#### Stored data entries

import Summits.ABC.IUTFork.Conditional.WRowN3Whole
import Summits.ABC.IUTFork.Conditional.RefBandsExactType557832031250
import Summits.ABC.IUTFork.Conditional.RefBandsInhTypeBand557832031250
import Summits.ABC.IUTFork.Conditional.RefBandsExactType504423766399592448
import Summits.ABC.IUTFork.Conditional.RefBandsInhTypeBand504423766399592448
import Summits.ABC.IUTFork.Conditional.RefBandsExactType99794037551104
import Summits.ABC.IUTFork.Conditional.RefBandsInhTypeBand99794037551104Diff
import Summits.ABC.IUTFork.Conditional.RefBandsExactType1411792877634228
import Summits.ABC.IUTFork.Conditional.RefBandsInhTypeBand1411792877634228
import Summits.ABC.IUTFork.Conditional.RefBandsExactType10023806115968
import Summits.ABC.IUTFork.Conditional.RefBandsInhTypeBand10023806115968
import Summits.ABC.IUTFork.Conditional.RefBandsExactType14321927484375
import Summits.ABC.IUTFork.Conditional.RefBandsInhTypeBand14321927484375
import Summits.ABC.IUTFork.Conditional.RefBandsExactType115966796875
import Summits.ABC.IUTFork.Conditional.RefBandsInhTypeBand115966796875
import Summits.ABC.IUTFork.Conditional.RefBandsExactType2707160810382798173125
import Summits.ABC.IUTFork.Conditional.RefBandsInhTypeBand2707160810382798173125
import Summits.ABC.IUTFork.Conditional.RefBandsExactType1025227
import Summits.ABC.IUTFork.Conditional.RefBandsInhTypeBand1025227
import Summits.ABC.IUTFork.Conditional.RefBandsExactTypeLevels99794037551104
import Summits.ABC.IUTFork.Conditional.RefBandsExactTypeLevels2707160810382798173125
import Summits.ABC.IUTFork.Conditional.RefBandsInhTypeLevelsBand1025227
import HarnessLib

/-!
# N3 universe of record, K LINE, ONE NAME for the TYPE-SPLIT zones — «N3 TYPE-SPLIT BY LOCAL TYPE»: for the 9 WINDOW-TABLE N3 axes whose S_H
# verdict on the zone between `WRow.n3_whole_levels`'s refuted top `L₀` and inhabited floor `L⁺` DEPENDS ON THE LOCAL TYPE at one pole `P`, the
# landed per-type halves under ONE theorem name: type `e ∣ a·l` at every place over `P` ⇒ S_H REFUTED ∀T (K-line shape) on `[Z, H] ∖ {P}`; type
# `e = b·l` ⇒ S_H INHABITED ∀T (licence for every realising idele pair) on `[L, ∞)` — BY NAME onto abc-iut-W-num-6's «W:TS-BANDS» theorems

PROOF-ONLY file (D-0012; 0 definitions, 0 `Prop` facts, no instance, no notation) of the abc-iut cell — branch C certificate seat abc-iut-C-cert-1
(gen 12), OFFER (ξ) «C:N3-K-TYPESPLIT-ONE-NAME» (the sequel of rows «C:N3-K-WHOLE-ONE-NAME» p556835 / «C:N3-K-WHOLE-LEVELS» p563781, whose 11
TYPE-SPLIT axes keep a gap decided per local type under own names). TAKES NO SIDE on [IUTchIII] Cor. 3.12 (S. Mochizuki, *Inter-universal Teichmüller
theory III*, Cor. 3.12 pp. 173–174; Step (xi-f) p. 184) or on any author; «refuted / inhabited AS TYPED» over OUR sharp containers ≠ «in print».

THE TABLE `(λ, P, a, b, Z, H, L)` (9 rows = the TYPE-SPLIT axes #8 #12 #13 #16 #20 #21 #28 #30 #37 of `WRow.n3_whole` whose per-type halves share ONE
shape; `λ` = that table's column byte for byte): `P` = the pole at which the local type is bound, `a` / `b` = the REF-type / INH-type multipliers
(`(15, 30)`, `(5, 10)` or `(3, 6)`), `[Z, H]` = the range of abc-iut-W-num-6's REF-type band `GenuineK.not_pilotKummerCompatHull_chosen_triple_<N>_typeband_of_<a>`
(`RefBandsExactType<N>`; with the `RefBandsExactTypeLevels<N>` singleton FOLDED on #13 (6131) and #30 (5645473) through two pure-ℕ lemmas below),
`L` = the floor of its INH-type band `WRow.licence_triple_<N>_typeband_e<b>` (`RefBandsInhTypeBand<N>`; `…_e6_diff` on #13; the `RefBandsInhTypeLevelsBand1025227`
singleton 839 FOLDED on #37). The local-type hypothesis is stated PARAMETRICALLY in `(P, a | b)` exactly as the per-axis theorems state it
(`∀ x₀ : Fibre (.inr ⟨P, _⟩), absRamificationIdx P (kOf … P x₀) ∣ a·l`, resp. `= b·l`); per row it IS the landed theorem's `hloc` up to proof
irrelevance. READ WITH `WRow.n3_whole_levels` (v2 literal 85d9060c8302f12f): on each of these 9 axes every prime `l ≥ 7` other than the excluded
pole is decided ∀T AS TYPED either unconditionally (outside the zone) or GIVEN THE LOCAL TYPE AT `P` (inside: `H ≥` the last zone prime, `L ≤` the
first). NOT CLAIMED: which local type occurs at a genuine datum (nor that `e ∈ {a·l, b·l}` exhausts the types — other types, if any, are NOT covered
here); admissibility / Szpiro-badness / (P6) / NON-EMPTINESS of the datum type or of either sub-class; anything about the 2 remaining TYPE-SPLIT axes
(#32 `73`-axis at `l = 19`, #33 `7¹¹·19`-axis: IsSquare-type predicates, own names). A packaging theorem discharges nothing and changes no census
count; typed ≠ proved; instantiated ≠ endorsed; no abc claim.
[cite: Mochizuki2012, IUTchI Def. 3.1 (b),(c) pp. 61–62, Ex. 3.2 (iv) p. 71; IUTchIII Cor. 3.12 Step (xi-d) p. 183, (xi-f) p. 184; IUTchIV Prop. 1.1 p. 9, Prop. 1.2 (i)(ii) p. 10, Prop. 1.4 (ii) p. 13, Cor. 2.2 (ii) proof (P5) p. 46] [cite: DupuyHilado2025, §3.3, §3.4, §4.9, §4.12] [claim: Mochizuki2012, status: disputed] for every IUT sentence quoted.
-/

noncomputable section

==

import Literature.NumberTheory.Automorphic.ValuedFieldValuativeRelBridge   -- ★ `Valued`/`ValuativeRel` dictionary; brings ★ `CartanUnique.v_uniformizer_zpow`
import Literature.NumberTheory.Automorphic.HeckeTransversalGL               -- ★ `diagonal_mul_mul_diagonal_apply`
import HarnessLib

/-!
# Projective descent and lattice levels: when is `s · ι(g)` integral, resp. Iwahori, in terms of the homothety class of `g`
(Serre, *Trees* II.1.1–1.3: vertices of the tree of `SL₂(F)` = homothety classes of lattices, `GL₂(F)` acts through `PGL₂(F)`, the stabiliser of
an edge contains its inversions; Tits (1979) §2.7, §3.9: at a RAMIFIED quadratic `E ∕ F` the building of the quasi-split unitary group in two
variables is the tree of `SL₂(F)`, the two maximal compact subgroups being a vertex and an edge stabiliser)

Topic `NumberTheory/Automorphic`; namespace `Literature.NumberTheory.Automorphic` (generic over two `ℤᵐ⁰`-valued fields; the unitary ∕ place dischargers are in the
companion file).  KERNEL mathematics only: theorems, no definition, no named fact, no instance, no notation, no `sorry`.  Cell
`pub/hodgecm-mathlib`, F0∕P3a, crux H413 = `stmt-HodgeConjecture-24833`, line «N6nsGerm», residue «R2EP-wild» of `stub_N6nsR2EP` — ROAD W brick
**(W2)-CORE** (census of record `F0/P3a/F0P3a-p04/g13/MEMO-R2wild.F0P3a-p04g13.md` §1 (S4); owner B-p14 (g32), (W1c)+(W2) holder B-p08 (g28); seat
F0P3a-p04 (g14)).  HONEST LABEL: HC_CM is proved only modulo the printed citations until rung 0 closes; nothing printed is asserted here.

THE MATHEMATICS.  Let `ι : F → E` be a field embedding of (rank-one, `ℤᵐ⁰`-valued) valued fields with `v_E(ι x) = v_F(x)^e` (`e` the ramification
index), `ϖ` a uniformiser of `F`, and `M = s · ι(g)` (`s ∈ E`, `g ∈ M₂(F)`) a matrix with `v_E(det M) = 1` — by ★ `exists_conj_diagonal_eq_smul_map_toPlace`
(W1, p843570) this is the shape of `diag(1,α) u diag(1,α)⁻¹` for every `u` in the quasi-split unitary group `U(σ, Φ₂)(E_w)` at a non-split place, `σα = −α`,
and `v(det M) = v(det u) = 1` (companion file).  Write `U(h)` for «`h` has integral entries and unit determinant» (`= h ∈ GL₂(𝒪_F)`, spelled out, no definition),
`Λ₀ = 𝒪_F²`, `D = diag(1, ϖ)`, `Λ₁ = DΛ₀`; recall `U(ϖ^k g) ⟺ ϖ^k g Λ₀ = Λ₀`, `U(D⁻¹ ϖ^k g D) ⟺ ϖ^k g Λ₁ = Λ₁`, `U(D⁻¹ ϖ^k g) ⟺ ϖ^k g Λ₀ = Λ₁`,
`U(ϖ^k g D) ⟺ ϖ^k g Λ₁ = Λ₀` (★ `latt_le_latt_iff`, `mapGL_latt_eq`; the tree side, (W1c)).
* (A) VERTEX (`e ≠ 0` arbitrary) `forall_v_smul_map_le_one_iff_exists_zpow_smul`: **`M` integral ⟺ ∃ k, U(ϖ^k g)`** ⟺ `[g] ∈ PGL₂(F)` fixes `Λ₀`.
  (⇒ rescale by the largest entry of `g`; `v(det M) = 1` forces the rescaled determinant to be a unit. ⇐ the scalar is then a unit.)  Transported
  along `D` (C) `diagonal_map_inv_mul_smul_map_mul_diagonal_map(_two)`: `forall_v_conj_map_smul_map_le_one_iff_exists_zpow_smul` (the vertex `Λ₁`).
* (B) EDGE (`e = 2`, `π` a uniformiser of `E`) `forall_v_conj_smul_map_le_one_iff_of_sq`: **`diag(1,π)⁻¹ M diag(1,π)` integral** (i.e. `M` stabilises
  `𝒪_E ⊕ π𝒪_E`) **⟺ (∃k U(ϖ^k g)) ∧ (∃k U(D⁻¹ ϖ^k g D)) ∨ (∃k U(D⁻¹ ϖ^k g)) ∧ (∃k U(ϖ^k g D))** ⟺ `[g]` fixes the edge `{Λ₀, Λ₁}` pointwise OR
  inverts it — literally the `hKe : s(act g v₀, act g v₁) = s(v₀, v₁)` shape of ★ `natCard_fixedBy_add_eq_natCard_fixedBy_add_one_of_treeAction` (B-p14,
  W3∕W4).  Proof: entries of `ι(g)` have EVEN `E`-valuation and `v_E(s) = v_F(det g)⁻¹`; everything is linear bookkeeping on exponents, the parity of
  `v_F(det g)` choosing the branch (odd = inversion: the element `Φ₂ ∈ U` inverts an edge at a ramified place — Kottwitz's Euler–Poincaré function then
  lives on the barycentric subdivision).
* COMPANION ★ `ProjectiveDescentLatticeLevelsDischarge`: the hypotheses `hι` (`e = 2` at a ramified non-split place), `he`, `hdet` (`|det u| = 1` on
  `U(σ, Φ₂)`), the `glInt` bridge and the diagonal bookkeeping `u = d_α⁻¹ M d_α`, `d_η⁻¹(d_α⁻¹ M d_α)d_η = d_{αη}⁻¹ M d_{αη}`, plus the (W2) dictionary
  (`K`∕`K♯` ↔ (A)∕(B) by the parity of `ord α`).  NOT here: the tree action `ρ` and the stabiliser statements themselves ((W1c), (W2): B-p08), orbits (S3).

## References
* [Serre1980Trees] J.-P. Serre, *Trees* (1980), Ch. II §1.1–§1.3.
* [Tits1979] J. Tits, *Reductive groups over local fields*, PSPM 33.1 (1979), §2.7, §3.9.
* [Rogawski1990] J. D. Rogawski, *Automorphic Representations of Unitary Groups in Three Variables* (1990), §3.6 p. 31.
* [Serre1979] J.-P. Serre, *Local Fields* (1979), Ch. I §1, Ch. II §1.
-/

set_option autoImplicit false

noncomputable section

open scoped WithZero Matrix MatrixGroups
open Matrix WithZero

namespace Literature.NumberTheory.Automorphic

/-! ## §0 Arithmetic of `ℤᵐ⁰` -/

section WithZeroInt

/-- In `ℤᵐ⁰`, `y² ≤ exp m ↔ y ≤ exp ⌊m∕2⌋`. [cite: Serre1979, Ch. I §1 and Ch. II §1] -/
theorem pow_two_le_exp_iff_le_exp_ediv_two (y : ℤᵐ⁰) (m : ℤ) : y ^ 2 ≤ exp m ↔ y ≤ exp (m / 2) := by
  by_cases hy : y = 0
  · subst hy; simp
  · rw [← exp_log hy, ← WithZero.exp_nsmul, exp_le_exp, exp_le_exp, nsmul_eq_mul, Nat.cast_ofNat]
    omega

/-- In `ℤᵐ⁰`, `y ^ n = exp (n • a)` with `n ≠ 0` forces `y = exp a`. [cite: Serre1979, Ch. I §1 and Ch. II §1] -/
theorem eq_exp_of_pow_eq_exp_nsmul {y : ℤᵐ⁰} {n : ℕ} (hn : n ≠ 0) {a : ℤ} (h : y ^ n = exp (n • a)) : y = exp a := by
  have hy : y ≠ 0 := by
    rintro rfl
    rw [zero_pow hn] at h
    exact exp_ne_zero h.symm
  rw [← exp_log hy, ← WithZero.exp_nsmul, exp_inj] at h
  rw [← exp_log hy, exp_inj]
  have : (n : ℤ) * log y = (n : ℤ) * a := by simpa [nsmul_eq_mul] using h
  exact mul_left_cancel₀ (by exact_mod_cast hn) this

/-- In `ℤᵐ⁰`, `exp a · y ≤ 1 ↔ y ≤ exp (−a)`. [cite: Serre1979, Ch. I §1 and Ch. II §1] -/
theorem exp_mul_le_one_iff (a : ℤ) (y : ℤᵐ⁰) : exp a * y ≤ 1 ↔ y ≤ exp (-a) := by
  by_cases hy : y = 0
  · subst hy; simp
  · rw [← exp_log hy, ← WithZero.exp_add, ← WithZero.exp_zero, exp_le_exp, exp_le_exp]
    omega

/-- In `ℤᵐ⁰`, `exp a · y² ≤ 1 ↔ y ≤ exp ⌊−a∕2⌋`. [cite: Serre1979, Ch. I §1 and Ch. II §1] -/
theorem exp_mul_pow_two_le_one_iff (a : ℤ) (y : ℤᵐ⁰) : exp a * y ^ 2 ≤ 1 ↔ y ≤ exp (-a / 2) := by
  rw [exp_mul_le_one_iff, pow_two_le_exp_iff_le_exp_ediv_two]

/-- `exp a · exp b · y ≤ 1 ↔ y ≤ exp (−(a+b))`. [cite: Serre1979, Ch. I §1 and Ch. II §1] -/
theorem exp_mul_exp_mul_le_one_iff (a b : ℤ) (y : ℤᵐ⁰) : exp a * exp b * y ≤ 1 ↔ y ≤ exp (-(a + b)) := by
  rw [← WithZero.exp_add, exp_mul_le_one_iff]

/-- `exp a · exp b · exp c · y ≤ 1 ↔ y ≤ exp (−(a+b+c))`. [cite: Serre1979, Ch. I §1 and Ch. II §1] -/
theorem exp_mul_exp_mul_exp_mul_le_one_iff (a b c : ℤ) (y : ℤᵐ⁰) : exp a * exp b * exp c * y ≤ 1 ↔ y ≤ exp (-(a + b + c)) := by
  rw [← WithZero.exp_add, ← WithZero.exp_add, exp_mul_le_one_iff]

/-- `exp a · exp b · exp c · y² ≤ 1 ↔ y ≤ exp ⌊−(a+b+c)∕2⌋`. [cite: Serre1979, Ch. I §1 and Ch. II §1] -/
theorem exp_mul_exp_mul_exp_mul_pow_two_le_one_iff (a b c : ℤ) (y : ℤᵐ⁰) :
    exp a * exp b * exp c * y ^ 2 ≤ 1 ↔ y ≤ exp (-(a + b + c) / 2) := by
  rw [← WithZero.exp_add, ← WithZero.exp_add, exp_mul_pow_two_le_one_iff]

#### What to do
Filter the data for the string "Trees" and copy every line that has it.

#### Answer
(Serre, *Trees* II.1.1–1.3: vertices of the tree of `SL₂(F)` = homothety classes of lattices, `GL₂(F)` acts through `PGL₂(F)`, the stabiliser of
* [Serre1980Trees] J.-P. Serre, *Trees* (1980), Ch. II §1.1–§1.3.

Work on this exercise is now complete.